Creating our aliases:

## Defining a Census data retrieval function

The following function simplifies the process of retrieving data from the Census API. It also enables the user to rename variable fields (e.g. 'B01001_001E') with aliases for those fields (e.g. 'Sex by Age_Estimate!!Total: (B01001_001E)'), but this option is disabled by default. In addition, it allows more than 50 variables to be retrieved at the same time, thus making it easier to retrieve especially large datasets.

[Note: currently, this function only supports data retrieval for the ACS 5-year and 1-year estimates. However, I may add in the ability to retrieve decennial Census data in the future.]

In [5]:
def retrieve_census_data(survey, year, region, key, variable_list,
                         rename_data_fields = False, 
                         field_names_dict = {}):
    '''This function (which I plan to expand) retrieves data from the US
    Census API. It accommodates more than 50 variables.
    
    survey: the survey from which to retrieve data. The only arguments
    currently supported are 'acs5' and 'acs1' (for the American Community 
    Survey 5-Year and 1-Year estimates, respectively).
    
    year: the year for which you wish to retrieve survey data.
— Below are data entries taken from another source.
import Literature.Algebra.Polynomial.UmbralInversePairs
import Mathlib.RingTheory.PowerSeries.Catalan
import Mathlib.RingTheory.PowerSeries.WellKnown
import Mathlib.Tactic
import HarnessLib

/-!
# The delta operator `D (I − D)`: its basic polynomials and its inverse series (Rota–Kahaner–Odlyzko §13, "The Heaviside Calculus")

G.-C. Rota, D. Kahaner, A. Odlyzko, *Finite operator calculus* (1973), §13 "The Heaviside Calculus",
pp. 740–741, on the expansion `sin πx = Σ_n a_n (x (1 − x))ⁿ/n!` (Schur, Carlitz 1966):

> Now, it is obvious from (*) that the delta operator in question is `Q = D (I − D)`, whose basic
> polynomials are `p_n (x)`, computed by `p_n (x) = x (I − D)^{−n} x^{n−1}`, that is,
> `(I − D)^{−n} = (I + D + D² + D³ + ⋯)ⁿ = I + nD + C(n+1, 2) D² + ⋯`,
> `p_n (x) = Σ_{i≥0} C(n + i − 1, i) (n − 1)_i x^{n−i}`; thus (Theorem 3) [`a_n = [p_n (D) sin πx]_{x=0}`] …

Typed here (all proved; the analytic part about `sin πx` is not): the operator `Q = D (I − D) = (t − t²)(D)`
(`derivative ∘ₗ diffOp (1 − X)`), the printed basic polynomials via the transfer formula (Theorem 4 (3),
tree `IsDeltaOperator.basicSequence_eq_X_mul_diffOp`) and the negative-binomial coefficients of `(1 − t)^{−n}`
(Mathlib `PowerSeries.mk_add_choose_mul_one_sub_pow_eq_one`):
`p_n (x) = Σ_{i<n} C(n − 1 + i, i) (n − 1)_i x^{n−i}` (`basicSequence_D_sub_D_sq`), and — §4 Theorem 5
Corollary 2 for this `Q` — the inverse power series of `q (t) = t − t²` is `t C(t)` with `C` the Catalan series
(Mathlib `PowerSeries.catalanSeries`, `C = 1 + t C²`): `indicator_derivative_D_sub_D_sq` (the `Q`-indicator of `D`
is `t C(t)`), `X_sub_X_sq_subst_X_mul_catalan` (`(tC)(1 − tC) = t`), and the linear coefficients
`[x] p_{m+1} = (m+1)! · Catalan_m` (`coeff_one_basicSequence_D_sub_D_sq`, with the printed value
`C(2m, m) · m!`, `coeff_one_basicSequence_D_sub_D_sq'`).

## References
* [RotaKahanerOdlyzko1973] G.-C. Rota, D. Kahaner, A. Odlyzko, *On the foundations of
  combinatorial theory VIII. Finite operator calculus*, J. Math. Anal. Appl. 42 (1973) 684–760,
  §13 "The Heaviside Calculus", pp. 740–741 (with §4 Theorem 4 (3), p. 695, and Theorem 5
  Corollary 2, p. 697).
-/

noncomputable section

open Polynomial Finset

namespace Literature.Algebra.Polynomial

variable (K : Type*) [Field K] [CharZero K]

/-! ## `Q = D (I − D)` and its basic polynomials -/

/-- `Q = D (I − D)` is the composition operator `(t − t²)(D)`.
[cite: RotaKahanerOdlyzko1973, §13 ("the delta operator in question is `Q = D (I − D)`"), p. 741] -/
theorem derivative_comp_diffOp_one_sub_X :
    (derivative ∘ₗ diffOp ((1 : PowerSeries K) - PowerSeries.X) : K[X] →ₗ[K] K[X]) =
      diffOp (PowerSeries.X - PowerSeries.X ^ 2) := by
  rw [derivative_comp_diffOp_eq, mul_sub, mul_one, sq]

/-- `Q = D (I − D)` is a delta operator (`I − D` is invertible).
[cite: RotaKahanerOdlyzko1973, §13, p. 741] -/
theorem isDeltaOperator_D_sub_D_sq :
    IsDeltaOperator (derivative ∘ₗ diffOp ((1 : PowerSeries K) - PowerSeries.X) : K[X] →ₗ[K] K[X]) :=
  isDeltaOperator_derivative_comp_diffOp (constantCoeff_one_sub_X_ne_zero K)

omit [CharZero K] in
/-- **`(I − D)^{−n} = (I + D + D² + ⋯)ⁿ = I + nD + C(n+1, 2) D² + ⋯`**: `[tⁱ] (1 − t)^{−(m+1)} = C(m + i, i)`.
[cite: RotaKahanerOdlyzko1973, §13, p. 741] -/
theorem coeff_one_sub_X_inv_pow (m i : ℕ) :
    PowerSeries.coeff i ((((1 : PowerSeries K) - PowerSeries.X)⁻¹) ^ (m + 1)) = ((m + i).choose i : K) := by
  have hinv : (((1 : PowerSeries K) - PowerSeries.X)⁻¹) ^ (m + 1) =
      PowerSeries.mk fun n => ((m + n).choose m : K) := by
    rw [← powerSeries_inv_pow (constantCoeff_one_sub_X_ne_zero K), eq_comm,
      PowerSeries.eq_inv_iff_mul_eq_one (constantCoeff_one_sub_X_pow_ne_zero K (m + 1))]
    exact_mod_cast PowerSeries.mk_add_choose_mul_one_sub_pow_eq_one (S := K) (d := m)
  rw [hinv, PowerSeries.coeff_mk, Nat.choose_symm_add]

/-- **The basic polynomials of `D (I − D)`** ("computed by `p_n (x) = x (I − D)^{−n} x^{n−1}`"):
`p_{m+1} (x) = Σ_{i=0}^{m} C(m + i, i) (m)_i x^{m+1−i}`, i.e. `p_n = Σ_i C(n+i−1, i) (n−1)_i x^{n−i}`.
[cite: RotaKahanerOdlyzko1973, §13, p. 741] [cite: RotaKahanerOdlyzko1973, §4 Theorem 4 (3), p. 695] -/
theorem basicSequence_D_sub_D_sq (m : ℕ) :
    (isDeltaOperator_D_sub_D_sq K).basicSequence (m + 1) =
      ∑ i ∈ range (m + 1), (((m + i).choose i : K) * (m.descFactorial i : K)) • (X : K[X]) ^ (m + 1 - i) := by
  rw [(isDeltaOperator_D_sub_D_sq K).basicSequence_eq_X_mul_diffOp (constantCoeff_one_sub_X_ne_zero K) rfl
      (Nat.add_one_ne_zero m), Nat.add_sub_cancel, diffOp_apply_X_pow, mul_sum]
  refine sum_congr rfl fun i hi => ?_
  have him : i ≤ m := Nat.lt_succ_iff.1 (mem_range.1 hi)
  rw [coeff_one_sub_X_inv_pow, mul_smul_comm, ← pow_succ', show m - i + 1 = m + 1 - i by omega]

/-! ## The inverse series of `t − t²` is `t C(t)`, `C` the Catalan series -/

omit [CharZero K] in
/-- The Catalan functional equation over `K`: `C = 1 + t C²`. [cite: RotaKahanerOdlyzko1973, §13, p. 741] -/
theorem catalanSeries_map_eq :
    PowerSeries.map (Nat.castRingHom K) PowerSeries.catalanSeries =
      1 + PowerSeries.X * PowerSeries.map (Nat.castRingHom K) PowerSeries.catalanSeries ^ 2 := by
  have h := congrArg (PowerSeries.map (Nat.castRingHom K)) PowerSeries.catalanSeries_sq_mul_X_add_one
  rw [map_add, map_mul, map_pow, PowerSeries.map_X, map_one] at h
  linear_combination -h

omit [CharZero K] in
/-- **`(t − t²) ∘ (t C(t)) = t`**: `t C(t)` is a right inverse of `q (t) = t − t²` under composition.
[cite: RotaKahanerOdlyzko1973, §13, p. 741] [cite: RotaKahanerOdlyzko1973, §4 Theorem 5 Corollary 2, p. 697] -/
theorem X_sub_X_sq_subst_X_mul_catalan :
    ((PowerSeries.X - PowerSeries.X ^ 2 : PowerSeries K).subst
        (PowerSeries.X * PowerSeries.map (Nat.castRingHom K) PowerSeries.catalanSeries) : PowerSeries K) =
      PowerSeries.X := by
  have h0 : PowerSeries.constantCoeff
      (PowerSeries.X * PowerSeries.map (Nat.castRingHom K) PowerSeries.catalanSeries) = 0 := by
    rw [map_mul, PowerSeries.constantCoeff_X, zero_mul]
  have hs := PowerSeries.HasSubst.of_constantCoeff_zero' h0
  rw [PowerSeries.subst_sub hs, PowerSeries.subst_pow hs, PowerSeries.subst_X hs]
  have hC := catalanSeries_map_eq K
  linear_combination PowerSeries.X * hC

/-- **The `Q`-indicator of `D` for `Q = D (I − D)` is `t C(t)`** (the inverse power series `q⁻¹` of
`q (t) = t − t²`, §4 Theorem 5 Corollary 2: `q⁻¹ (t) = Σ_n [x] p_n tⁿ/n!`).
[cite: RotaKahanerOdlyzko1973, §4 Theorem 5 Corollary 2, p. 697] [cite: RotaKahanerOdlyzko1973, §13, p. 741] -/
theorem indicator_derivative_D_sub_D_sq :
    (isDeltaOperator_D_sub_D_sq K).indicator derivative =
      PowerSeries.X * PowerSeries.map (Nat.castRingHom K) PowerSeries.catalanSeries :=
  ((isDeltaOperator_D_sub_D_sq K).eq_indicator_derivative_of_subst_eq_X (derivative_comp_diffOp_one_sub_X K)
    (by rw [map_mul, PowerSeries.constantCoeff_X, zero_mul]) (X_sub_X_sq_subst_X_mul_catalan K)).symm

/-- **The linear coefficients of the basic polynomials are factorial multiples of the Catalan numbers**:
`[x] p_{m+1} = (m+1)! · C_m` (Theorem 5 Corollary 2 read backwards from `q⁻¹ = t C(t)`).
[cite: RotaKahanerOdlyzko1973, §4 Theorem 5 Corollary 2, p. 697] [cite: RotaKahanerOdlyzko1973, §13, p. 741] -/
theorem coeff_one_basicSequence_D_sub_D_sq (m : ℕ) :
    ((isDeltaOperator_D_sub_D_sq K).basicSequence (m + 1)).coeff 1 = ((m + 1).factorial : K) * (catalan m : K) := by
  have h := (isDeltaOperator_D_sub_D_sq K).coeff_indicator_derivative (m + 1)
  rw [indicator_derivative_D_sub_D_sq, PowerSeries.coeff_succ_X_mul, PowerSeries.coeff_map,
    PowerSeries.catalanSeries_coeff, eq_div_iff (Nat.cast_ne_zero.2 (Nat.factorial_ne_zero _))] at h
  rw [← h, eq_natCast, mul_comm]

/-- … in the printed form: `[x] p_{m+1} = C(2m, m) · m!` (the `i = m` term of `basicSequence_D_sub_D_sq`),
consistent with `(m+1) C_m = C(2m, m)`. [cite: RotaKahanerOdlyzko1973, §13, p. 741] -/
theorem coeff_one_basicSequence_D_sub_D_sq' (m : ℕ) :
    ((isDeltaOperator_D_sub_D_sq K).basicSequence (m + 1)).coeff 1 = ((2 * m).choose m : K) * (m.factorial : K) := by
  rw [coeff_one_basicSequence_D_sub_D_sq, ← Nat.centralBinom_eq_two_mul_choose, ← succ_mul_catalan_eq_centralBinom,
    Nat.factorial_succ]
  push_cast
  ring

end Literature.Algebra.Polynomial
Note that,
    When region is set to 'acs5', the survey results will include data
    for the 5 years leading up to (and including) the 'year' argument.
    (For example, if you set 'year' to 2021, you'll retrieve ACS5 data
    from 2017 to 2021 (inclusive).)
    
    
    region: The geographic level at which you wish to retrieve data. 
    Examples include 'us', 'state', 'county', 'zip', 'msa' 
    (for metropolitan/micropolitan statistical area data), and 'csa' 
    (for combined statistical area data); 
    however, other regions are supported as well. Consult your survey's 
    API examples page for other options. (For instance, if you wanted to 
    retrieve data by urban area within the 2021 ACS5, you could go to 
    https://api.census.gov/data/2021/acs/acs5/examples.html, then search
    for 'urban area.' The Urban Area URL ends with
    '&for=urban%20area:*&key=YOUR_KEY_GOES_HERE'. Therefore, you'd want to
    use 'urban%20area' as your 'region' argument.)   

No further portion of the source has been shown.